*** Opening of PROVIDED MATERIAL ***
/-- The tree edges form a spanning tree of the encoding graph: no tree edge is a self-gluing, they connect all
pieces, and there are exactly `k − 1` of them (so in particular `X_G` is connected). -/
def IsSpanningTree : Prop :=
  (∀ e, G.tree e = true → (G.src e).1 ≠ (G.tgt e).1) ∧ G.treeAdj.Connected ∧
    (Finset.univ.filter fun e => G.tree e = true).card + 1 = G.k

/-- ADMISSIBLE encoding graphs: valid ports, no port glued twice, a genuine spanning tree.  (Connected complexity
≤ 1 is automatic: every figure-eight block is a whole component of `SX_G` with exactly one vertex, since gluing
along boundary circles creates no new singular points.) -/
def Admissible : Prop := G.PortsValid ∧ G.PortsInjective ∧ G.IsSpanningTree

/-- SUB-GRADING used by the attack on `GradeOneAC`: the number of figure-eight blocks (= true vertices = `c(X_G)`).
`numVertices G = 0` is the vertex-free row decided in print (Naoe: an acyclic simple polyhedron with `c* = 0`
collapses onto a disc, cited in KMN §4.2). -/
def numVertices : ℕ := (Finset.univ.filter fun v => (G.piece v).hasVertex = true).card

/-- GENERATORS of the uniform encoding: two spine letters per piece and one stable letter per glued pair. -/
abbrev Gen : Type := (Fin G.k × Fin 2) ⊕ Fin G.m

/-- RELATOR INDICES of the uniform encoding: one gluing relator per glued pair, one killing relator per tree edge
(its stable letter), one killing relator per unused spine letter `(v, i)` with `rank(piece v) ≤ i`. -/
abbrev Rel : Type := Fin G.m ⊕ {e : Fin G.m // G.tree e = true} ⊕ {p : Fin G.k × Fin 2 // (G.piece p.1).rank ≤ (p.2 : ℕ)}

/-- The spine letters of piece `v` inside the big free group. -/
def embed (v : Fin G.k) : FreeGroup (Fin 2) →* FreeGroup G.Gen :=
  FreeGroup.map fun i => Sum.inl (v, i)

/-- The word of port `(v, j)` in the big free group. -/
def portWordAt (p : Fin G.k × ℕ) : FreeGroup G.Gen := G.embed p.1 ((G.piece p.1).portWord p.2)

/-- The stable letter of the `e`-th glued pair. -/
def stable (e : Fin G.m) : FreeGroup G.Gen := FreeGroup.of (Sum.inr e)

/-- The GLUING RELATOR of the `e`-th pair: `w_src · t_e · w_tgt^{±1} · t_e⁻¹` (van Kampen for the graph of spaces
whose vertex spaces are the pieces' mapping cylinders and whose edge spaces are the glued circles). -/
def gluingRelator (e : Fin G.m) : FreeGroup G.Gen :=
  G.portWordAt (G.src e) * G.stable e * (if G.sgn e then G.portWordAt (G.tgt e) else (G.portWordAt (G.tgt e))⁻¹) *
    (G.stable e)⁻¹

/-- All relators of the uniform encoding. -/
def relator : G.Rel → FreeGroup G.Gen
  | Sum.inl e => G.gluingRelator e
  | Sum.inr (Sum.inl e) => G.stable e.1
  | Sum.inr (Sum.inr p) => FreeGroup.of (Sum.inl p.1)

/-- THE PRESENTATION `P(G)` of the encoding graph, transported to `Fin n` along bijections of the generator and
relator index types (which exist iff `P(G)` is balanced iff `Σ_v rank = k − 1` iff `χ(X_G) = 1`; different
bijections give presentations differing by a renaming of generators and a permutation of relators). -/
def presentation {n : ℕ} (eg : G.Gen ≃ Fin n) (er : G.Rel ≃ Fin n) : BalancedPresentation n :=
  fun j => FreeGroup.map eg (G.relator (er.symm j))

end ShadowGraph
*** Close of PROVIDED MATERIAL ***
TASK TO COMPLETE
Produce only the lines from the line containing "is the vertex-free" through the line containing "bijections give presentations", inclusive of both, exactly as they stand in the entries above.

OUTPUT
`numVertices G = 0` is the vertex-free row decided in print (Naoe: an acyclic simple polyhedron with `c* = 0`
collapses onto a disc, cited in KMN §4.2). -/
def numVertices : ℕ := (Finset.univ.filter fun v => (G.piece v).hasVertex = true).card

/-- GENERATORS of the uniform encoding: two spine letters per piece and one stable letter per glued pair. -/
abbrev Gen : Type := (Fin G.k × Fin 2) ⊕ Fin G.m

/-- RELATOR INDICES of the uniform encoding: one gluing relator per glued pair, one killing relator per tree edge
(its stable letter), one killing relator per unused spine letter `(v, i)` with `rank(piece v) ≤ i`. -/
abbrev Rel : Type := Fin G.m ⊕ {e : Fin G.m // G.tree e = true} ⊕ {p : Fin G.k × Fin 2 // (G.piece p.1).rank ≤ (p.2 : ℕ)}

/-- The spine letters of piece `v` inside the big free group. -/
def embed (v : Fin G.k) : FreeGroup (Fin 2) →* FreeGroup G.Gen :=
  FreeGroup.map fun i => Sum.inl (v, i)

/-- The word of port `(v, j)` in the big free group. -/
def portWordAt (p : Fin G.k × ℕ) : FreeGroup G.Gen := G.embed p.1 ((G.piece p.1).portWord p.2)

/-- The stable letter of the `e`-th glued pair. -/
def stable (e : Fin G.m) : FreeGroup G.Gen := FreeGroup.of (Sum.inr e)

/-- The GLUING RELATOR of the `e`-th pair: `w_src · t_e · w_tgt^{±1} · t_e⁻¹` (van Kampen for the graph of spaces
whose vertex spaces are the pieces' mapping cylinders and whose edge spaces are the glued circles). -/
def gluingRelator (e : Fin G.m) : FreeGroup G.Gen :=
  G.portWordAt (G.src e) * G.stable e * (if G.sgn e then G.portWordAt (G.tgt e) else (G.portWordAt (G.tgt e))⁻¹) *
    (G.stable e)⁻¹

/-- All relators of the uniform encoding. -/
def relator : G.Rel → FreeGroup G.Gen
  | Sum.inl e => G.gluingRelator e
  | Sum.inr (Sum.inl e) => G.stable e.1
  | Sum.inr (Sum.inr p) => FreeGroup.of (Sum.inl p.1)

/-- THE PRESENTATION `P(G)` of the encoding graph, transported to `Fin n` along bijections of the generator and
relator index types (which exist iff `P(G)` is balanced iff `Σ_v rank = k − 1` iff `χ(X_G) = 1`; different
bijections give presentations differing by a renaming of generators and a permutation of relators). -/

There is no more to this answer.